All About Understanding by Design

Jessica Shaffer
Jessica Shaffer
K-6 Math Instructional Coach and the Summer Enrichment Academy Coordinator; M.A. in Administration, Leadership, Georgian Court University, NJ
A science teacher sits at her desk, making a lesson plan.

Many districts now use the “understanding by design” process to create curricula. Curriculum design creates an overall blueprint for a class which generally includes a pacing guide and learning plan, the learning standards, objectives, and assessments. Curricula have always existed, but like many other parts of education, they have evolved through the years.

What is Understanding by Design?

Understanding by design (UbD) is an education planning approach. It is a framework and design process developed by Jay McTighe and Grant Wiggins that focuses on unit planning. Past practice had teachers determining what they would teach and then trying to make connections to the goals.

UbD takes an opposite approach by working backward, looking at the goal first and then determining how to get there. It is an example of backward design.

There are three stages in the UbD process:

  1. Identify the Desired Results or Outcome
  2. Determine Acceptable Evidence
  3. Create the Learning Plans

Identify the Desired Results or Outcome

In the first stage, the learning goals are considered. These goals are what the teacher wishes the students to know upon completion of the unit. Essential questions are used to identify the desired results, and students should be able to answer these when the unit is finished. The three ideas that should be considered in this planning stage are the enduring understanding, what is important to know and do, and what is worth being familiar with.

Determine Acceptable Evidence

The second stage is where you decide what acceptable evidence of attaining the learning goals is. This can include:

It is essential to ensure the assessments match the learning goals. These assessments can be formal or informal but must align with the big idea.

Create the Learning Plans

The third stage is where you design the lesson. You can find an understanding by design template for free available online if your district does not have a subscription to a host for your curricula online. On the same link, if you click on “Design Template with Descriptions,” it walks you through how to fill out the template appropriately. This is where the learning plan is determined with lesson objectives, activities, accommodations/modifications, etc.

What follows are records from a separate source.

import Summits.RiemannHypothesis.RiemannHypothesis.Theses.IntegerScrew
import HarnessLib

/-!
# LINE (rh-idea-2 g5 · W-04 row 2 · lens = finite) — «K1 DECIDED IN KERNEL — FINITE-STATE SPILL BUDGET»

Crux served: item `stmt-RiemannHypothesis-25784` = `IntegerScrew.TwoPrimeFoldRigidity` (L62 K1: «no nonempty locally
finite positive configuration in `0 < Re κ < 1/2`, `Im κ > 1`, summable `m/γ²`, has BOTH prime folds
`k ↦ Σ 4m Re[(cosh(κ k log p) − 1)/κ²]`, `p = 2, 3`, bounded»).  This line REFUTES it as typed: the local target
`TwoPrimeFoldRigidityFalse := ¬ TwoPrimeFoldRigidity` is derived (kernel-checked composition below) from five stubs —

* `stub_cubedGonInvisible`  [E, M]  exact invisibility of one cubed product-gon level below its orders (rh-idea-3 g3
  OPEN-BAND-MEMO v2 §1b, `CubedGonInvisible` verbatim): finite trigonometric algebra (triple zeros of `D_n³ D'_m³` kill
  the `1/κ²` tilt);
* `stub_spillBudget`        [B, S–M, THE FINITE CERTIFICATE]  a finite list of closed-form real inequalities in
  `sin`, `exp`, `log 3 / log 2 ∈ [1.5849, 1.5850]` (NO irrationality measure): the first-cross spill factors of the
  five phase types of the merged time sequence `ℕ log 2 ∪ ℕ log 3` (joint J, dense-separated D0/D1/D2, sparse-separated
  S; joint threshold `δ* = 0.45 log 2`, depth `c = 3/10`, orders `≥ 20`) and the weighted-ℓ¹ closure with weights
  `(J, D0, D2, S, D1) = (1, 1, 1, 4, 3)` at ratio `θ = 17/20` (design-grade sup of the true column sums: 0.7227);
* `stub_causalBudget`       [N, S–M]  the abstract Neumann lemma: a causal non-negative recursion whose weighted column
  sums are `≤ θ·weight`, `θ < 1`, with summable seed has summable solution;
* `stub_towerOfBudget`      [T, L–XL by bookkeeping, HARDEST]  THE REDUCTION («theorem first»): E + B + N ⇒ a nonempty
  locally finite positive configuration in `0 < Re κ < 1/4`, `Im κ > 1`, summable `m/γ²`, whose growing part
  `Σ 2m Re[e^{κt}/κ²]` vanishes at every `t ∈ ℕ⁺ log 2 ∪ ℕ⁺ log 3` (the two-lattice cubed product-gon tower with joint
  steps: separated level at own time `t*` has mass `≤ |R̂(t*)|·e^{1/c}·Λ³/2`, `Λ = m/|D_m(t*)| ≤ 2.9`, spill
  profile `V(t) = (|D_own(t)|/|D_own(t*)|)³ (|D_oth(t)|/|D_oth(t*)|)³ e^{−(t−t*)/(c t*)}`; joint pair `(d, s)`,
  `|d − s| < δ*`, solved as a 2×2 system of conditioning `≤ √2` by the base-height choice; heights are free, so local
  finiteness costs nothing; every first-cross chain has length `≤ 3` because `{log 3/log 2} = 0.585`);
* `stub_foldsBoundedOfBlind` [F, M]  growing part zero on both lattices + summable `m/γ²` ⇒ both K1 folds bounded
  (`4m Re[(cosh κt − 1)/κ²] = 2m Re[e^{κt}/κ²] + 2m Re[e^{−κt}/κ²] − 4m Re[1/κ²]`, the last two `≤ 6 Σ m/γ²`).

RH is NOT proved; nothing here mentions ζ.  A proof of every stub would put `¬ TwoPrimeFoldRigidity` in kernel: the
L62 record closes as «K1 false as typed — two prime lattices ARE jointly blind to a locally finite positive tower»
(label (s)/(b): a blindness construction; toward RH: 0).  Nothing here bears on the truth of RH.
-/

noncomputable section

namespace Summit.RiemannHypothesis.RiemannHypothesis.Cruxes.TwoPrimeFold.FiniteSpillBudget

open scoped BigOperators

/-! ### §0 The local target (negation of the served crux, stated as a local def so the skeleton checker can match it) -/

/-- LOCAL TARGET: L62 K1 (`IntegerScrew.TwoPrimeFoldRigidity`, item stmt-RiemannHypothesis-25784) is FALSE as typed. -/
def TwoPrimeFoldRigidityFalse : Prop :=
  ¬ Summit.RiemannHypothesis.RiemannHypothesis.Theses.IntegerScrew.TwoPrimeFoldRigidity

/-! ### §1 Objects (restated verbatim from rh-idea-3 g3 `Sketch.lean`, namespace `…Sketch.RhIdea3`; credit rh-idea-3) -/

/-- growing-part kernel `g_t(κ) = Re[e^{κ t}/κ²]` of a unit atom at `κ`. -/
def growKernel (t : ℝ) (κ : ℂ) : ℝ := (Complex.exp (κ * t) / κ ^ 2).re

/-- Coefficient of `x^J` in `(1 + x + ⋯ + x^{n-1})^3` (discrete B-spline of order 3). -/
def bspline3 (n J : ℕ) : ℕ :=
  (((Finset.range n) ×ˢ (Finset.range n)) ×ˢ (Finset.range n)).filter (fun p => p.1.1 + p.1.2 + p.2 = J) |>.card

/-- Growing-part contribution at time `t` of ONE cubed product-gon level: orders `(n, m)`, steps `(h, h')`, abscissa
`σ`, base ordinate `γ₀`, scale `c`; ordinates `γ₀ + 2πJ/(nh) + 2πL/(mh')`, weights `c·b_n(J)·b_m(L)·‖κ‖⁴`. -/
def levelSum (n m : ℕ) (h h' σ γ₀ c t : ℝ) : ℝ :=
  ∑ J ∈ Finset.range (3 * n - 2), ∑ L ∈ Finset.range (3 * m - 2),
    2 * (c * (bspline3 n J : ℝ) * (bspline3 m L : ℝ) *
      ‖((σ : ℂ) + (γ₀ + 2 * Real.pi * J / (n * h) + 2 * Real.pi * L / (m * h')) * Complex.I)‖ ^ 4) *
      growKernel t ((σ : ℂ) + (γ₀ + 2 * Real.pi * J / (n * h) + 2 * Real.pi * L / (m * h')) * Complex.I)

/-- [E] Exact invisibility of a cubed product-gon level below its orders, tilt included (rh-idea-3 §1b, [R], M). -/
def CubedGonInvisible : Prop :=
  ∀ (n m : ℕ) (h h' σ γ₀ c : ℝ), 0 < n → 0 < m → 0 < h → 0 < h' →
    (∀ k : ℕ, ¬ n ∣ k → levelSum n m h h' σ γ₀ c (k * h) = 0) ∧
    (∀ l : ℕ, ¬ m ∣ l → levelSum n m h h' σ γ₀ c (l * h') = 0)

/-! ### §2 The finite certificate [B] — closed-form inequalities, no irrationality measure -/

/-- the period ratio `H = log 3 / log 2` (sparse step in units of the dense step). -/
def H23 : ℝ := Real.log 3 / Real.log 2

/-- asymptotic first-cross factor of a DENSE-separated level into the next sparse time at phase distance `δ` (units of
`log 2`): `ρ_D(δ) = [ |sin πδ| / (H |sin(πδ/H)|) ]³ = [sinc(δ)/sinc(δ/H)]³`. -/
def rhoD (δ : ℝ) : ℝ := (|Real.sin (Real.pi * δ)| / (H23 * |Real.sin (Real.pi * δ / H23)|)) ^ 3

/-- asymptotic first-cross factor of a SPARSE-separated level into the next dense time: `ρ_S(δ) = ρ_D(δ)⁻¹`. -/
def rhoS (δ : ℝ) : ℝ := (H23 * |Real.sin (Real.pi * δ / H23)| / |Real.sin (Real.pi * δ)|) ^ 3

/-- [B] THE FINITE CERTIFICATE (S–M, mechanical): (i) a 4-digit enclosure of `log 3/log 2`; (ii)–(v) the suprema of the
first-cross factors over the phase interval of each separated type (D0: target joint, `δ₊ ∈ [0.55, 1.135]`; D1: target
sparse-separated, `δ₊ ∈ [0.45, 0.55]`; S: target dense (type D2), `δ₊ ∈ [0.45, 0.55]`; D2: `δ₊ ∈ [H − 0.55, H − 0.45]
⊂ [1.03, 1.135]`); (vi) long-range decay per own multiple at depth `c = 3/10`; (vii) the finite-order correction at
`K₀ = 20`; (viii) weighted-ℓ¹ closure, weights `(J, D0, D2, S, D1) = (1, 1, 1, 4, 3)`, long-range allowances `0.06` per
unit residual for separated and `0.16` for joint sources (to be DERIVED in stub T from (vi) and `|sin jy| ≤ j|sin y|`,
`sin x ≥ 2x/π`; design-grade true values 0.0172 / 0.1046), ratio `θ = 17/20`.  Design-grade values (budget.py,
attached): sup ρ on the four intervals = 0.347 / 0.511 / 2.88 / 0.037; true weighted column-sum sup 0.7227 < 1.
If the prover of T needs further elementary inequalities of the same closed-form kind they are appended here. -/
def SpillBudget : Prop :=
  ((1.5849 : ℝ) ≤ H23 ∧ H23 ≤ 1.5850) ∧
  (∀ δ : ℝ, 0.55 ≤ δ → δ ≤ 1.135 → rhoD δ ≤ 0.36) ∧
  (∀ δ : ℝ, 0.45 ≤ δ → δ ≤ 0.55 → rhoD δ ≤ 0.53) ∧
  (∀ δ : ℝ, 0.45 ≤ δ → δ ≤ 0.55 → rhoS δ ≤ 2.95) ∧
  (∀ δ : ℝ, 1.03 ≤ δ → δ ≤ 1.135 → rhoD δ ≤ 0.041) ∧
  (Real.exp (-(10 / 3 : ℝ)) ≤ 0.036) ∧
  ((Real.pi * 1.135 / 20) ^ 2 ≤ (0.032 : ℝ)) ∧
  ((2.95 : ℝ) * 1 + 0.06 * 4 ≤ (17 / 20) * 4 ∧ (0.53 : ℝ) * 4 + 0.06 * 4 ≤ (17 / 20) * 3 ∧
    (0.36 : ℝ) * 1 + 0.06 * 4 ≤ (17 / 20) * 1 ∧ (0.041 : ℝ) * 1 + 0.06 * 4 ≤ (17 / 20) * 1 ∧ (0.16 : ℝ) * 4 ≤ (17 / 20) * 1)

/-! ### §3 The abstract Neumann lemma [N] and the K1-ready blind configuration -/

/-- [N] causal non-negative recursion with weighted column sums `≤ θ·w`, `θ < 1`, summable weighted seed ⇒ summable
weighted solution with the geometric-series bound (S–M: Tonelli on a non-negative double series + monotone limits). -/
def CausalBudget : Prop :=
  ∀ (X s w : ℕ → ℝ) (a : ℕ → ℕ → ℝ) (θ : ℝ), 0 ≤ θ → θ < 1 →
    (∀ j, 0 ≤ X j ∧ 0 ≤ s j ∧ 1 ≤ w j) → (∀ i j, 0 ≤ a i j) →
    (∀ j, X j ≤ s j + ∑ i ∈ Finset.range j, a i j * X i) →
    (∀ i, Summable (fun j => w j * a i j) ∧ ∑' j, w j * a i j ≤ θ * w i) →
    Summable (fun j => w j * s j) →
    Summable (fun j => w j * X j) ∧ ∑' j, w j * X j ≤ (∑' j, w j * s j) / (1 - θ)

/-- a NONEMPTY locally finite positive configuration in `0 < Re κ < A`, `Im κ > 1`, summable `m/(Im κ)²`, whose growing
part vanishes (as a convergent series) at every `t = k h` and `t = k h'`, `k ≥ 1`. -/
def TwoLatticeBlindConfig (h h' A : ℝ) : Prop :=
  ∃ (ι : Type) (m : ι → ℝ) (κ : ι → ℂ), Nonempty ι ∧ (∀ i, 0 < m i) ∧ (∀ i, 0 < (κ i).re ∧ (κ i).re < A) ∧
    (∀ i, 1 < (κ i).im) ∧ (∀ T : ℝ, {i | (κ i).im ≤ T}.Finite) ∧ Summable (fun i ↦ m i / (κ i).im ^ 2) ∧
    ∀ k : ℕ, 1 ≤ k →
      HasSum (fun i ↦ 2 * m i * growKernel ((k : ℝ) * h) (κ i)) 0 ∧
      HasSum (fun i ↦ 2 * m i * growKernel ((k : ℝ) * h') (κ i)) 0

/-- [T] THE REDUCTION (theorem first; L–XL by bookkeeping, hardest stub): exact level invisibility + the finite spill
certificate + the Neumann lemma ⇒ the two-lattice cubed product-gon tower on `(log 2, log 3)` converges to a blind,
locally finite, positive, summable-`m/γ²` configuration in `0 < Re κ < 1/4`, `Im κ > 1`. -/
def TowerOfBudget : Prop :=
  CubedGonInvisible → SpillBudget → CausalBudget → TwoLatticeBlindConfig (Real.log 2) (Real.log 3) (1 / 4)

/-- [F] both prime folds of a blind configuration are bounded (M): growing part `= 0` on both lattices, and the
non-growing parts `2m Re[e^{−κt}/κ²] − 4m Re[1/κ²]` are absolutely bounded by `6 Σ m/γ²` uniformly in `k`. -/
def FoldsBoundedOfBlind : Prop :=
  ∀ (h h' A : ℝ), 0 < h → 0 < h' → A ≤ 1 / 2 → TwoLatticeBlindConfig h h' A →
    ∃ (ι : Type) (m : ι → ℝ) (κ : ι → ℂ), Nonempty ι ∧ (∀ i, 0 < m i) ∧ (∀ i, 0 < (κ i).re ∧ (κ i).re < 1 / 2) ∧
      (∀ i, 1 < (κ i).im) ∧ (∀ T : ℝ, {i | (κ i).im ≤ T}.Finite) ∧ Summable (fun i ↦ m i / (κ i).im ^ 2) ∧
      (∃ A : ℝ, ∀ k : ℕ, 1 ≤ k →
        |∑' i, 4 * m i * ((Complex.cosh (κ i * (((k : ℝ) * h : ℝ) : ℂ)) - 1) / κ i ^ 2).re| ≤ A) ∧
      (∃ A : ℝ, ∀ k : ℕ, 1 ≤ k →
        |∑' i, 4 * m i * ((Complex.cosh (κ i * (((k : ℝ) * h' : ℝ) : ℂ)) - 1) / κ i ^ 2).re| ≤ A)

/-! ### §4 Registered stubs (sorry ONLY here) -/

/-- stub E (M): finite trigonometric algebra; credit rh-idea-3 g3 §1b. -/
theorem stub_cubedGonInvisible : CubedGonInvisible := by
  sorry

/-- stub B (S–M, the finite certificate; «computation second»): interval bounds for `sin`, `exp`, `log`. -/
theorem stub_spillBudget : SpillBudget := by
  sorry

/-- stub N (S–M): the abstract Neumann / geometric-series lemma for causal non-negative recursions. -/
theorem stub_causalBudget : CausalBudget := by
  sorry

/-- stub T (L–XL, hardest): the reduction of the two-lattice tower to E + B + N. -/
theorem stub_towerOfBudget : TowerOfBudget := by
  sorry

/-- stub F (M): bounded folds from two-lattice blindness. -/
theorem stub_foldsBoundedOfBlind : FoldsBoundedOfBlind := by
  sorry

/-! ### §5 Kernel-checked composition (no sorry below this line) -/

/-- COMPOSITION: the five stubs refute L62 K1 as typed. -/
theorem TwoPrimeFoldRigidityFalse_of : TwoPrimeFoldRigidityFalse := by
  intro hK1
  have hcfg : TwoLatticeBlindConfig (Real.log 2) (Real.log 3) (1 / 4) :=
    stub_towerOfBudget stub_cubedGonInvisible stub_spillBudget stub_causalBudget
  have h2 : (0 : ℝ) < Real.log 2 := Real.log_pos (by norm_num)
  have h3 : (0 : ℝ) < Real.log 3 := Real.log_pos (by norm_num)
  obtain ⟨ι, m, κ, hne, hm, hre, him, hfin, hsum, hA2, hA3⟩ :=
    stub_foldsBoundedOfBlind (Real.log 2) (Real.log 3) (1 / 4) h2 h3 (by norm_num) hcfg
  exact (hK1 ι m κ hm hre him hfin hsum hA2 hA3).false hne.some

/-- the same composition with the stubs as explicit hypotheses (for readers and BC-style probes). -/
theorem TwoPrimeFoldRigidityFalse_of' (hE : CubedGonInvisible) (hB : SpillBudget) (hN : CausalBudget)
    (hT : TowerOfBudget) (hF : FoldsBoundedOfBlind) : TwoPrimeFoldRigidityFalse := by
  intro hK1
  have h2 : (0 : ℝ) < Real.log 2 := Real.log_pos (by norm_num)
  have h3 : (0 : ℝ) < Real.log 3 := Real.log_pos (by norm_num)
  obtain ⟨ι, m, κ, hne, hm, hre, him, hfin, hsum, hA2, hA3⟩ :=
    hF (Real.log 2) (Real.log 3) (1 / 4) h2 h3 (by norm_num) (hT hE hB hN)
  exact (hK1 ι m κ hm hre him hfin hsum hA2 hA3).false hne.some

end Summit.RiemannHypothesis.RiemannHypothesis.Cruxes.TwoPrimeFold.FiniteSpillBudget

end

UbD helps instructors aim to assist students achieve a deeper level of understanding. It promotes students not just to memorize information but to think critically and apply skills learned to various practical situations.

To obtain a deeper understanding, students must learn to embrace challenges and learn from mistakes. Deep understanding gives students many valuable skills for life beyond the classroom.

Benefits of Understanding by Design

When teachers have tunnel vision and plan the lessons based on the activities and instruction, there is no focus on the output, or simply stated, the takeaway from the lesson. This can create the thought that teachers focus more on teaching than learning.

UbD establishes a purpose for learning and helps instructors to determine what they want the students to learn and then create the path to get there. Aligning the assessments to the learning goals greatly benefits the students, as it eliminates the “fluff.” There is a purpose to each task in class; more importantly, the purpose is understood by the students.

This approach can also be beneficial for instructors as they can determine the necessary materials to achieve learning goals. Developing assessments before the learning plan can give a better scope of what information and skills need to be addressed and how to do that. It helps teachers to use their instructional time more effectively and efficiently.

Putting Understanding by Design into Practice

This can be put into practice in any subject area. Let’s take math, for example. In stage one, I am planning for the desired outcomes.

Big Idea

For instance, if I am teaching a Place Value Unit in fifth grade math, my big idea would be: The base ten numeration system is a scheme for recording numbers using the digits zero to nine, groups of ten, and place value.

Essential Question

My essential question would be: How are whole numbers and decimals written, compared, and ordered? This is what the students should be able to answer when the unit is completed. There may be other components included in this first stage, but most importantly, you want to plan the learning goals for your students.

Assessments

In stage two, I will pinpoint the assessments that will be used to determine whether the learning goals were met. For example, you might use a unit test, quiz, projects, etc. I always used a Unit Test for this unit and a project that encouraged creativity while demonstrating the knowledge of writing, comparing, and ordering whole numbers and decimals. It is also important to include other informal assessments such as skills checks to determine how to target individual student needs as you move through the learning plan.

Learning Plan

In stage three, the learning plan is created. This is where you determine the objectives, materials/resources, accommodations/modifications, and the skills/knowledge that will be acquired. This is also where you will plan your daily lessons to help your students reach their learning goals.

Many districts require daily lesson planning and the learning plan would be reflected in those. Each backward design lesson plan should support the learning goal. When an instructor is determining activities and the activity does not support the learning goal, it should be eliminated from the plan.

Understanding by design forces teachers to have a deeper understanding of the unit goals and big picture which in turn enhances the students’ learning experiences. With the evolution of education and newer, more rigorous standards, a teacher’s instruction must match the student’s needs. Learning goals must first be set to determine instruction.

A Japanese proverb states, “Vision without action is a daydream. Action without vision is a nightmare.” Teachers need to find the happy medium and plan with intent and purpose with student learning goals at the forefront.